Some oil components have been shown to cause mortality of fish eggs and larvae under laboratory
conditions and it seems likely that some damage could occur to eggs and larvae floating just below the
surface of the water when oil is spilled on it. Similarly, water containing small quantities of dispersed or
dissolved oil is likely to contain components toxic to eggs and larvae. Bottom-living organisms play a large
part in the food chain of the sea as consumers, and themselves often form food for bottom feeders such
as fish and crustaceans. Oil carried to the sea bed could affect the eggs of bottom-spawning fish, such
as herring, which are laid in limited spawning areas of hard gravelly bottoms.

Shallow waters of large sandy bays and many estuaries are valuable fish nursery grounds and important
for their shell fisheries and as a source of bait. Fish appear to be able to tolerate intermittent small spills
but where large or repeated spills occur in restricted waters some mortality may result, depending on the
local circumstances (quantity and type of oil, depths of water etc.). In waters subjected to oil
contamination fish are likely to take up oil by direct contact or through the food chain if they do not move
away from the area. Tainting occurs when a very low level of certain oil components is present in the
flesh and makes the fish inedible. However the taint is lost when ambient hydrocarbon levels return to
normal.

Inshore species of mollusc, such as oysters, cockles and mussels, are very liable to damage from oil
pollution as they are usually found intertidally or in very shallow water and are sedentary filter feeders,
passing large volumes of water over their gills. A large accidental spill or chronic pollution could make the
habitat unsuitable for these species or render them commercially unacceptable because of taint. But the
contamination caused by a single pollution incident does not usually lead to any permanent damage and
shell-fish purify themselves when they are transferred to clean water. Crustacean shellfish such as crabs
and lobsters which live on open coasts and scampi which are found further offshore could also be
temporarily tainted.

Oil pollution generally does little harm to life on exposed shores. On rocky coasts oil may be plastered on
rocks, usually in the upper tidal zone, but much will be removed by surf action. In the splash zone it will
be more gradually reduced in quantity by aerial weathering. For the most part little permanent harm is
done to littoral seaweeds as oil does not cling to mucoid surfaces, and barnacles and mussels can close
themselves off and survive for several days beneath a temporary blanket of oil. Where herbivores such as
limpets and winkles are killed, algal sporelings will grow unchecked on the rocks; but eventually the natural
balance of the community will be restored. Dominant forms may recover quickly, or the area may be
colonised by forms from elsewhere. Rarer species are likely to take a long time to recover. On sandy or
pebble beaches, although exposed to surf action, the process of natural cleansing is normally slower
because oil tends to become buried in the sediments, where it may persist for years. These beaches are
however seldom of fisheries or marine conservation interest and where bird life is unaffected the ecological
effects can be tolerated.

In sheltered bays and estuaries where fine sediments occur, natural cleansing by wave action is poor and
any buried oil is likely to remain unchanged for considerable periods, as biodegradation in the absence of
oxygen is extremely slow. Microscopic algae and diatoms living on the surface of estuarine mud flats, as
well as green seaweeds and sea grass, are important primary producers in the food chain of the area and
are also thought to play a key role in the stabilisation and accretion of intertidal sediments. Oil tends to
interfere with the photosynthetic activity and growth of the micro-algae and to adhere to the grasses. It
could also reduce the potential food supply for birds, fish and bottom-living organisms, provided by the
rich fauna which include worms, bivalves and small crustaceans. Sand and mud flats are important feeding
and roosting grounds for a large variety of birds including ducks, swans, waders and geese. These often
feed in and among the seaweeds and intertidal sea grass which tend to retain oil. Stranded oil can foul
the plumage of these birds and cause heavy mortality. Oil pollution of an estuary may therefore have
particularly far reaching and long lasting effects.

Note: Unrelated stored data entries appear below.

import Literature.NumberTheory.NumberFields.RayClassFieldIntersection
import Literature.NumberTheory.NumberFields.RayClassFieldSplitPrimePowerDegreeQuadratic
import HarnessLib

/-!
# If `K(𝔫𝔭^{n+2})` lies in `K(𝔫𝔭^{n+1})·K(𝔣)` then `𝔭^{n+2} ∣ 𝔣` — the conductor of a ray class layer is not lowered by an auxiliary ray class field
# (Neukirch VI (6.1)–(6.2): `K(𝔞) ∩ K(𝔟) = K(gcd(𝔞,𝔟))`, `K(𝔞)K(𝔟) ⊆ K(lcm(𝔞,𝔟))`; de Shalit II.1.9: `[K(𝔫𝔭^{n+2}) : K(𝔫𝔭^{n+1})] = p`)

Topic `NumberTheory/NumberFields`; namespace `Literature.NumberTheory.NumberFields`.  A rider to `RayClassFieldIntersection.lean` (the lattice formula
`rayClassField_inf`) and `RayClassFieldSplitPrimePowerDegree(Quadratic).lean` (the degree `p` of consecutive `𝔭`-layers).  For a number field `K`,
a prime `𝔭 = v` of degree one unramified over `p`, `𝔫 ≠ 0` prime to `𝔭` with `w_{𝔫𝔭} = 1`, and ANY non-zero `𝔣`:

* ★★ `le_pow_of_rayClassField_le_sup` — **`K(𝔫𝔭^{n+2}) ≤ K(𝔫𝔭^{n+1}) ⊔ K(𝔣) ⟹ 𝔣 ≤ 𝔭^{n+2}`** (i.e. `𝔭^{n+2} ∣ 𝔣`).  Proof: write `𝔣 = 𝔭^j 𝔣₀` with `𝔭 ∤ 𝔣₀`;
  if `j ≤ n+1` then `gcd(lcm(𝔫𝔭^{n+1}, 𝔣), 𝔫𝔭^{n+2}) ⊇ 𝔫𝔭^{n+1}𝔣₀ + 𝔫𝔭^{n+2} = 𝔫𝔭^{n+1}(𝔣₀ + 𝔭) = 𝔫𝔭^{n+1}`, so
  `K(𝔫𝔭^{n+2}) ≤ K(lcm) ∩ K(𝔫𝔭^{n+2}) = K(gcd) ≤ K(𝔫𝔭^{n+1})`, contradicting `[K(𝔫𝔭^{n+2}) : K(𝔫𝔭^{n+1})] = p > 1`.
* ★ `le_pow_and_le_pow_of_rayClassField_two_primes_le_sup` — the two-prime form along the symmetric towers of the tree's cell `bsd-print-cf2`
  (`K` imaginary quadratic, `p = v v̄` split, `S_m = K(𝔤₀ v̄^ν v̄^{m+1} v^{m+ν+1})`): `S_{m+1} ≤ S_m ⊔ K(𝔣) ⟹ 𝔣 ≤ v^{m+ν+2} ∧ 𝔣 ≤ v̄^{ν+m+2}` — the
  auxiliary conductor of a Rubin generator of `S_{m+1}` whose norm to `S_m` is NOT a `p`-th power is divisible by the full `v`- and `v̄`-powers
  (the «`e = 1 ⟹ full conductor`» input of the depletion step of brick (c), de Shalit III §1.3–1.4).
THEOREMS ONLY (no definition, no named fact, no `sorry`, no instance).

## References
* [NeukirchANT1999] J. Neukirch, *Algebraic Number Theory* (1999), Ch. VI §6 Thm. (6.1) (p. 395), Def. (6.2) (p. 397) (ray class fields, `𝒩_{L₁∩L₂} = 𝒩_{L₁}𝒩_{L₂}`).
* [deShalit1987] E. de Shalit, *Iwasawa theory of elliptic curves with complex multiplication* (1987), II.1.9 (p. 43) (`[K(𝔣𝔭^{n+1}) : K(𝔣𝔭)] = p^n`),
  III §1.3–1.4 (p. 88–91).
-/

noncomputable section

open scoped Classical
open NumberField IsDedekindDomain IsDedekindDomain.HeightOneSpectrum IntermediateField Module

namespace Literature.NumberTheory.NumberFields

variable {K : Type} [Field K] [NumberField K]

/-! ### §1. One prime -/

/-- Ideal bookkeeping: for `𝔣 = 𝔭^j·𝔣₀` with `𝔭 ∤ 𝔣₀` and `j ≤ n+1`, `𝔫𝔭^{n+1} ≤ (𝔫𝔭^{n+1} ⊓ 𝔣) ⊔ 𝔫𝔭^{n+1}𝔭`
(`gcd(lcm(𝔫𝔭^{n+1}, 𝔣), 𝔫𝔭^{n+2}) ∣ 𝔫𝔭^{n+1}`). [cite: NeukirchANT1999, Ch. VI §6 Thm. (6.1) (p. 395)] -/
theorem mul_pow_le_inf_sup_mul_pow_succ (v : HeightOneSpectrum (𝓞 K)) (𝔫 𝔣₀ : Ideal (𝓞 K)) (h𝔣₀ : ¬ 𝔣₀ ≤ v.asIdeal) {j n : ℕ}
    (hj : j ≤ n + 1) :
    𝔫 * v.asIdeal ^ (n + 1) ≤ (𝔫 * v.asIdeal ^ (n + 1) ⊓ (v.asIdeal ^ j * 𝔣₀)) ⊔ 𝔫 * v.asIdeal ^ (n + 1) * v.asIdeal := by
  -- `𝔫𝔭^{n+1}·𝔣₀ ≤ 𝔫𝔭^{n+1} ⊓ 𝔭^j𝔣₀`
  have h1 : 𝔫 * v.asIdeal ^ (n + 1) * 𝔣₀ ≤ 𝔫 * v.asIdeal ^ (n + 1) ⊓ (v.asIdeal ^ j * 𝔣₀) := by
    refine le_inf Ideal.mul_le_right ?_
    calc 𝔫 * v.asIdeal ^ (n + 1) * 𝔣₀ ≤ v.asIdeal ^ (n + 1) * 𝔣₀ := Ideal.mul_mono_left Ideal.mul_le_left
      _ ≤ v.asIdeal ^ j * 𝔣₀ := Ideal.mul_mono_left (Ideal.pow_le_pow_right hj)
  -- `𝔣₀ + 𝔭 = 1`
  have htop : 𝔣₀ ⊔ v.asIdeal = ⊤ := by
    have hlt : v.asIdeal < 𝔣₀ ⊔ v.asIdeal := lt_of_le_of_ne le_sup_right fun h ↦ h𝔣₀ (h ▸ le_sup_left)
    exact v.isMaximal.1.2 _ hlt
  calc 𝔫 * v.asIdeal ^ (n + 1) = 𝔫 * v.asIdeal ^ (n + 1) * (𝔣₀ ⊔ v.asIdeal) := by rw [htop, Ideal.mul_top]
    _ = 𝔫 * v.asIdeal ^ (n + 1) * 𝔣₀ ⊔ 𝔫 * v.asIdeal ^ (n + 1) * v.asIdeal := Ideal.mul_sup _ _ _
    _ ≤ (𝔫 * v.asIdeal ^ (n + 1) ⊓ (v.asIdeal ^ j * 𝔣₀)) ⊔ 𝔫 * v.asIdeal ^ (n + 1) * v.asIdeal := sup_le_sup_right h1 _

section OnePrime

variable [IsTotallyComplex K] (v : HeightOneSpectrum (𝓞 K)) {p : ℕ} [Fact p.Prime]
  (hdeg : Nat.card (𝓞 K ⧸ v.asIdeal) = p)
  (hval : v.intValuation ((p : ℕ) : 𝓞 K) = WithZero.exp (-1 : ℤ))
  {𝔫 : Ideal (𝓞 K)} (h𝔫 : 𝔫 ≠ ⊥) (hcop : IsCoprime 𝔫 v.asIdeal)
  (hw : ∀ u : (𝓞 K)ˣ, (u : 𝓞 K) - 1 ∈ 𝔫 * v.asIdeal → u = 1)
include hdeg hval h𝔫 hcop hw

/-- ★★ **`K(𝔫𝔭^{n+2}) ≤ K(𝔫𝔭^{n+1}) ⊔ K(𝔣) ⟹ 𝔭^{n+2} ∣ 𝔣`** (`K` totally complex, `𝔭` of degree one unramified over `p`, `𝔫 ≠ 0` prime to `𝔭`,
`w_{𝔫𝔭} = 1`, `𝔣 ≠ 0`): otherwise `K(𝔫𝔭^{n+2}) ≤ K(lcm(𝔫𝔭^{n+1},𝔣)) ∩ K(𝔫𝔭^{n+2}) = K(gcd) ≤ K(𝔫𝔭^{n+1})`, against `[K(𝔫𝔭^{n+2}) : K(𝔫𝔭^{n+1})] = p`.
[cite: NeukirchANT1999, Ch. VI §6 Thm. (6.1) (p. 395), Def. (6.2) (p. 397)] [cite: deShalit1987, II.1.9 (p. 43)] -/
theorem le_pow_of_rayClassField_le_sup {𝔣 : Ideal (𝓞 K)} (h𝔣 : 𝔣 ≠ ⊥) (n : ℕ)
    (h : rayClassField K (𝔫 * v.asIdeal ^ (n + 2)) ≤ rayClassField K (𝔫 * v.asIdeal ^ (n + 1)) ⊔ rayClassField K 𝔣) :
    𝔣 ≤ v.asIdeal ^ (n + 2) := by
  by_contra hnot
  -- `𝔣 = 𝔭^j 𝔣₀`, `𝔭 ∤ 𝔣₀`, and `j ≤ n+1`
  have hirr : Irreducible v.asIdeal := (Ideal.prime_of_isPrime v.ne_bot v.isPrime).irreducible
  obtain ⟨j, 𝔣₀, hndvd, hfac⟩ := WfDvdMonoid.max_power_factor h𝔣 hirr
  have h𝔣₀ : ¬ 𝔣₀ ≤ v.asIdeal := fun hle ↦ hndvd (Ideal.dvd_iff_le.mpr hle)
  have hj : j ≤ n + 1 := by
    by_contra hj
    apply hnot
    rw [hfac]
    exact Ideal.mul_le_right.trans (Ideal.pow_le_pow_right (by omega))
  -- the moduli
  set 𝔪 : Ideal (𝓞 K) := 𝔫 * v.asIdeal ^ (n + 1) with h𝔪def
  have h𝔪0 : 𝔪 ≠ ⊥ := mul_ne_zero h𝔫 (pow_ne_zero _ v.ne_bot)
  have h𝔪v : 𝔫 * v.asIdeal ^ (n + 2) = 𝔪 * v.asIdeal := by rw [h𝔪def, pow_succ, mul_assoc]
  have hinf0 : 𝔪 ⊓ 𝔣 ≠ ⊥ := by
    intro h0
    have : 𝔪 * 𝔣 = ⊥ := le_bot_iff.mp (h0 ▸ Ideal.mul_le_inf)
    exact (mul_ne_zero h𝔪0 h𝔣) this
  -- `K(𝔪) ⊔ K(𝔣) ≤ K(𝔪 ⊓ 𝔣)` hence `K(𝔪𝔭) ≤ K(𝔪 ⊓ 𝔣) ⊓ K(𝔪𝔭) = K((𝔪 ⊓ 𝔣) ⊔ 𝔪𝔭)`
  have h1 : rayClassField K 𝔪 ⊔ rayClassField K 𝔣 ≤ rayClassField K (𝔪 ⊓ 𝔣) :=
    sup_le (rayClassField_le_of_le hinf0 inf_le_left) (rayClassField_le_of_le hinf0 inf_le_right)
  have h2 : rayClassField K (𝔪 * v.asIdeal) ≤ rayClassField K ((𝔪 ⊓ 𝔣) ⊔ 𝔪 * v.asIdeal) := by
    rw [← rayClassField_inf hinf0 (mul_ne_zero h𝔪0 v.ne_bot)]
    exact le_inf (h𝔪v ▸ h |>.trans h1) le_rfl
  -- `(𝔪 ⊓ 𝔣) ⊔ 𝔪𝔭 ⊇ 𝔪`, so `K((𝔪 ⊓ 𝔣) ⊔ 𝔪𝔭) ≤ K(𝔪)`
  have h3 : 𝔪 ≤ (𝔪 ⊓ 𝔣) ⊔ 𝔪 * v.asIdeal := by
    have := mul_pow_le_inf_sup_mul_pow_succ v 𝔫 𝔣₀ h𝔣₀ hj (n := n)
    rw [← hfac] at this
    exact this
  have h4 : rayClassField K ((𝔪 ⊓ 𝔣) ⊔ 𝔪 * v.asIdeal) ≤ rayClassField K 𝔪 := rayClassField_le_of_le h𝔪0 h3
  have h5 : rayClassField K (𝔫 * v.asIdeal ^ (n + 2)) ≤ rayClassField K (𝔫 * v.asIdeal ^ (n + 1)) := by
    rw [h𝔪v]; exact h2.trans h4
  -- contradiction with the degree `p`
  have hone : IntermediateField.relfinrank (rayClassField K (𝔫 * v.asIdeal ^ (n + 1))) (rayClassField K (𝔫 * v.asIdeal ^ (n + 2))) = 1 :=
    IntermediateField.relfinrank_eq_one_iff.mpr h5
  rw [relfinrank_rayClassField_mul_pow_succ_succ v hdeg hval h𝔫 hcop hw n] at hone
  exact (Fact.out : p.Prime).one_lt.ne' hone

end OnePrime

/-! ### §2. Two primes: the symmetric tower `S_m = K(𝔤₀ v̄^ν v̄^{m+1} v^{m+ν+1})` -/

section TwoPrimes

open Literature.NumberTheory.EllipticCurves

variable {𝔤₀ : Ideal (𝓞 K)} {v v' : HeightOneSpectrum (𝓞 K)}

/-- ★ **`S_{m+1} ≤ S_m ⊔ K(𝔣) ⟹ 𝔣 ≤ v^{m+ν+2} ∧ 𝔣 ≤ v̄^{ν+m+2}`** for the symmetric ray class towers `S_m = K(𝔤₀ v̄^ν v̄^{m+1} v^{m+ν+1})` of an
imaginary quadratic `K` in which `p = v v̄` splits (`v̄ ≠ v`), `𝔤₀ ≠ 0` prime to `v`, `v̄` with `w_{𝔤₀} = 1`, and any `𝔣 ≠ 0`: the auxiliary conductor of a
Rubin generator of `S_{m+1}` surviving the norm to `S_m` (`[S_{m+1}K(𝔣) : S_mK(𝔣)] = 1`) carries the full `v`- and `v̄`-powers.
[cite: deShalit1987, II.1.9 (p. 43), III §1.3–1.4 (p. 88–91)] [cite: NeukirchANT1999, Ch. VI §6 Thm. (6.1) (p. 395)] -/
theorem le_pow_and_le_pow_of_rayClassField_two_primes_le_sup (hK : IsImaginaryQuadratic K) {p : ℕ} [hp : Fact p.Prime]
    (hpv : (p : 𝓞 K) ∈ v.asIdeal) (hpv' : (p : 𝓞 K) ∈ v'.asIdeal) (hvv' : v' ≠ v)
    (h𝔤0 : 𝔤₀ ≠ ⊥) (hv : ¬ 𝔤₀ ≤ v.asIdeal) (hv' : ¬ 𝔤₀ ≤ v'.asIdeal) (hw𝔤 : ∀ u : (𝓞 K)ˣ, (u : 𝓞 K) - 1 ∈ 𝔤₀ → u = 1)
    (ν m : ℕ) {𝔣 : Ideal (𝓞 K)} (h𝔣 : 𝔣 ≠ ⊥)
    (h : rayClassField K (𝔤₀ * v'.asIdeal ^ ν * v'.asIdeal ^ (m + 2) * v.asIdeal ^ (m + ν + 2)) ≤
      rayClassField K (𝔤₀ * v'.asIdeal ^ ν * v'.asIdeal ^ (m + 1) * v.asIdeal ^ (m + ν + 1)) ⊔ rayClassField K 𝔣) :
    𝔣 ≤ v.asIdeal ^ (m + ν + 2) ∧ 𝔣 ≤ v'.asIdeal ^ (ν + m + 2) := by
  haveI := hK.isTotallyComplex
  have hpv1 : ((p : ℕ) : 𝓞 K) ∈ v.asIdeal := by exact_mod_cast hpv
  have hpv1' : ((p : ℕ) : 𝓞 K) ∈ v'.asIdeal := by exact_mod_cast hpv'
  have hdegv := natCard_quotient_eq_of_mem_of_mem_of_ne hK.1 hp.out hpv1 hpv1' hvv'
  have hvalv := intValuation_natCast_eq_of_mem_of_mem_of_ne hK.1 hp.out hpv1 hpv1' hvv'
  have hdegv' := natCard_quotient_eq_of_mem_of_mem_of_ne hK.1 hp.out hpv1' hpv1 hvv'.symm
  have hvalv' := intValuation_natCast_eq_of_mem_of_mem_of_ne hK.1 hp.out hpv1' hpv1 hvv'.symm
  -- coprimality bookkeeping
  have hcv : IsCoprime 𝔤₀ v.asIdeal := (Ideal.isCoprime_iff_sup_eq.mpr
    (v.isMaximal.1.2 _ (lt_of_le_of_ne le_sup_right fun e ↦ hv (e ▸ le_sup_left))))
  have hcv' : IsCoprime 𝔤₀ v'.asIdeal := (Ideal.isCoprime_iff_sup_eq.mpr
    (v'.isMaximal.1.2 _ (lt_of_le_of_ne le_sup_right fun e ↦ hv' (e ▸ le_sup_left))))
  have hvv'c : IsCoprime v'.asIdeal v.asIdeal := by
    rw [Ideal.isCoprime_iff_sup_eq]
    exact v'.isMaximal.coprime_of_ne v.isMaximal fun e ↦ hvv' (HeightOneSpectrum.ext e)
  -- the bigger field contains the two one-step layers
  have hbig0 : 𝔤₀ * v'.asIdeal ^ ν * v'.asIdeal ^ (m + 2) * v.asIdeal ^ (m + ν + 2) ≠ ⊥ :=
    mul_ne_zero (mul_ne_zero (mul_ne_zero h𝔤0 (pow_ne_zero _ v'.ne_bot)) (pow_ne_zero _ v'.ne_bot)) (pow_ne_zero _ v.ne_bot)
  constructor
  · -- the `v`-direction: `𝔫 = 𝔤₀ v'^ν v'^{m+1}`, `n = m + ν`
    have e1 : 𝔤₀ * v'.asIdeal ^ ν * v'.asIdeal ^ (m + 1) * v.asIdeal ^ (m + ν + 1) = (𝔤₀ * v'.asIdeal ^ ν * v'.asIdeal ^ (m + 1)) * v.asIdeal ^ (m + ν + 1) := rfl
    have hstep : rayClassField K ((𝔤₀ * v'.asIdeal ^ ν * v'.asIdeal ^ (m + 1)) * v.asIdeal ^ (m + ν + 2)) ≤
        rayClassField K (𝔤₀ * v'.asIdeal ^ ν * v'.asIdeal ^ (m + 2) * v.asIdeal ^ (m + ν + 2)) :=
      rayClassField_le_of_le hbig0 (Ideal.mul_mono_left (Ideal.mul_mono_right (Ideal.pow_le_pow_right (Nat.le_succ _))))
    have h𝔫 : 𝔤₀ * v'.asIdeal ^ ν * v'.asIdeal ^ (m + 1) ≠ ⊥ :=
      mul_ne_zero (mul_ne_zero h𝔤0 (pow_ne_zero _ v'.ne_bot)) (pow_ne_zero _ v'.ne_bot)
    have hcop : IsCoprime (𝔤₀ * v'.asIdeal ^ ν * v'.asIdeal ^ (m + 1)) v.asIdeal :=
      (hcv.mul_left (IsCoprime.pow_left hvv'c)).mul_left (IsCoprime.pow_left hvv'c)
    have hw : ∀ u : (𝓞 K)ˣ, (u : 𝓞 K) - 1 ∈ 𝔤₀ * v'.asIdeal ^ ν * v'.asIdeal ^ (m + 1) * v.asIdeal → u = 1 :=
      fun u hu ↦ hw𝔤 u ((Ideal.mul_le_right.trans (Ideal.mul_le_right.trans Ideal.mul_le_right)) hu)
    exact le_pow_of_rayClassField_le_sup v hdegv hvalv h𝔫 hcop hw h𝔣 (m + ν) (hstep.trans h)
  · -- the `v̄`-direction: `𝔫' = 𝔤₀ v^{m+ν+1}`, `n = ν + m`
    have e2 : 𝔤₀ * v'.asIdeal ^ ν * v'.asIdeal ^ (m + 1) * v.asIdeal ^ (m + ν + 1) = (𝔤₀ * v.asIdeal ^ (m + ν + 1)) * v'.asIdeal ^ (ν + m + 1) := by
      rw [show ν + m + 1 = ν + (m + 1) by ring, pow_add]; ring
    have e3 : 𝔤₀ * v'.asIdeal ^ ν * v'.asIdeal ^ (m + 2) * v.asIdeal ^ (m + ν + 2) ≤ (𝔤₀ * v.asIdeal ^ (m + ν + 1)) * v'.asIdeal ^ (ν + m + 2) := by
      have e4 : (𝔤₀ * v.asIdeal ^ (m + ν + 1)) * v'.asIdeal ^ (ν + m + 2) = 𝔤₀ * v'.asIdeal ^ ν * v'.asIdeal ^ (m + 2) * v.asIdeal ^ (m + ν + 1) := by
        rw [show ν + m + 2 = ν + (m + 2) by ring, pow_add]; ring
      rw [e4]
      exact Ideal.mul_mono_right (Ideal.pow_le_pow_right (Nat.le_succ _))
    have hstep : rayClassField K ((𝔤₀ * v.asIdeal ^ (m + ν + 1)) * v'.asIdeal ^ (ν + m + 2)) ≤
        rayClassField K (𝔤₀ * v'.asIdeal ^ ν * v'.asIdeal ^ (m + 2) * v.asIdeal ^ (m + ν + 2)) :=
      rayClassField_le_of_le hbig0 e3
    have h𝔫 : 𝔤₀ * v.asIdeal ^ (m + ν + 1) ≠ ⊥ := mul_ne_zero h𝔤0 (pow_ne_zero _ v.ne_bot)
    have hcop : IsCoprime (𝔤₀ * v.asIdeal ^ (m + ν + 1)) v'.asIdeal := hcv'.mul_left (IsCoprime.pow_left hvv'c.symm)
    have hw : ∀ u : (𝓞 K)ˣ, (u : 𝓞 K) - 1 ∈ 𝔤₀ * v.asIdeal ^ (m + ν + 1) * v'.asIdeal → u = 1 :=
      fun u hu ↦ hw𝔤 u ((Ideal.mul_le_right.trans Ideal.mul_le_right) hu)
    have h' := hstep.trans h
    rw [e2] at h'
    exact le_pow_of_rayClassField_le_sup v' hdegv' hvalv' h𝔫 hcop hw h𝔣 (ν + m) h'

end TwoPrimes

end Literature.NumberTheory.NumberFields

end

Salt marshes, often found at the uppermost tidal level, are also important feeding and roosting grounds for
birds and may provide grazing for sheep and cattle. After a spill, oil may cling to plants and very little will
be removed by succeeding tides. Unless oil has soaked into the plant base and soil, some plants in these
communities recover quickly by producing new shoots. Oil damage to plants varies with the season, being
less severe in winter. Salt marshes have been shown to recover well from single spillages but chronic
pollution from oily water can cause severe local biological damage and lead to erosion of the marsh.

Concern has been expressed that the accumulation in fish tissues of poly-nuclear aromatic hydrocarbons
(PAH) from oil may be of significance to public health. These components include some compounds, such
as benz-pyrene, which are potentially carcinogenic. Fish taking up significant quantities of PAH from oil are
likely also to have taken up other components, tainting their flesh and rendering them inedible. However,
there is insufficient evidence to rely on the absence of an oil-taint as a guarantee that increased levels of
PAH are not present. There is considerable evidence that the tissues of contaminated fish held in clean
water for a sufficient period lose their oil components, including the PAH. On a global scale, oil is an
insignificant source of such carcinogens in food and in the environment compared with other sources, but
under particular local conditions it could be a major source.

The stranding of oil on amenity beaches generally leads to the greatest outcry against oil pollution,
particularly if it occurs during or just before holiday periods. This is the form of oil pollution which is most
obvious to the public and which affects them directly. The holidays of thousands could be ruined by a
severe pollution incident and the livelihoods of those employed in the holiday industry could be directly
affected. Gross pollution from spills can largely be removed by natural processes and modern cleaning
techniques but oily residues that are buried can persist for years. No less objectionable is the occurrence
of persistent tarry residues. Spills in amenity areas can cause fouling and damage to boats and jetties.
Apart from the problems oil pollution causes for users of the beach and particularly those with young
children, the harm done to birds and to marine life in general has caused considerable public concern.

The speed and direction of movement of oil spills in the seas around the UK is difficult to predict. Although
meteorological data are available to calculate the frequency of various wind speeds and wind directions,
little reliable data on the duration of winds at certain speed and in certain directions are available for
predictions to be made about the ultimate destinations of spills occurring in the North Sea. Two factors
determine movement of a slick: the speed and direction of the wind and the strength and direction of
currents and tides. So far as winds are concerned it is generally accepted that slicks move with the wind
at 3-4 % of wind speed. Currents, unless entirely wind-driven, can have accelerating, countervailing or
other modifying effects upon oil slick movement. Tides are only a significant influence near land;
otherwise, over a 24 hour period, any effect is cancelled out.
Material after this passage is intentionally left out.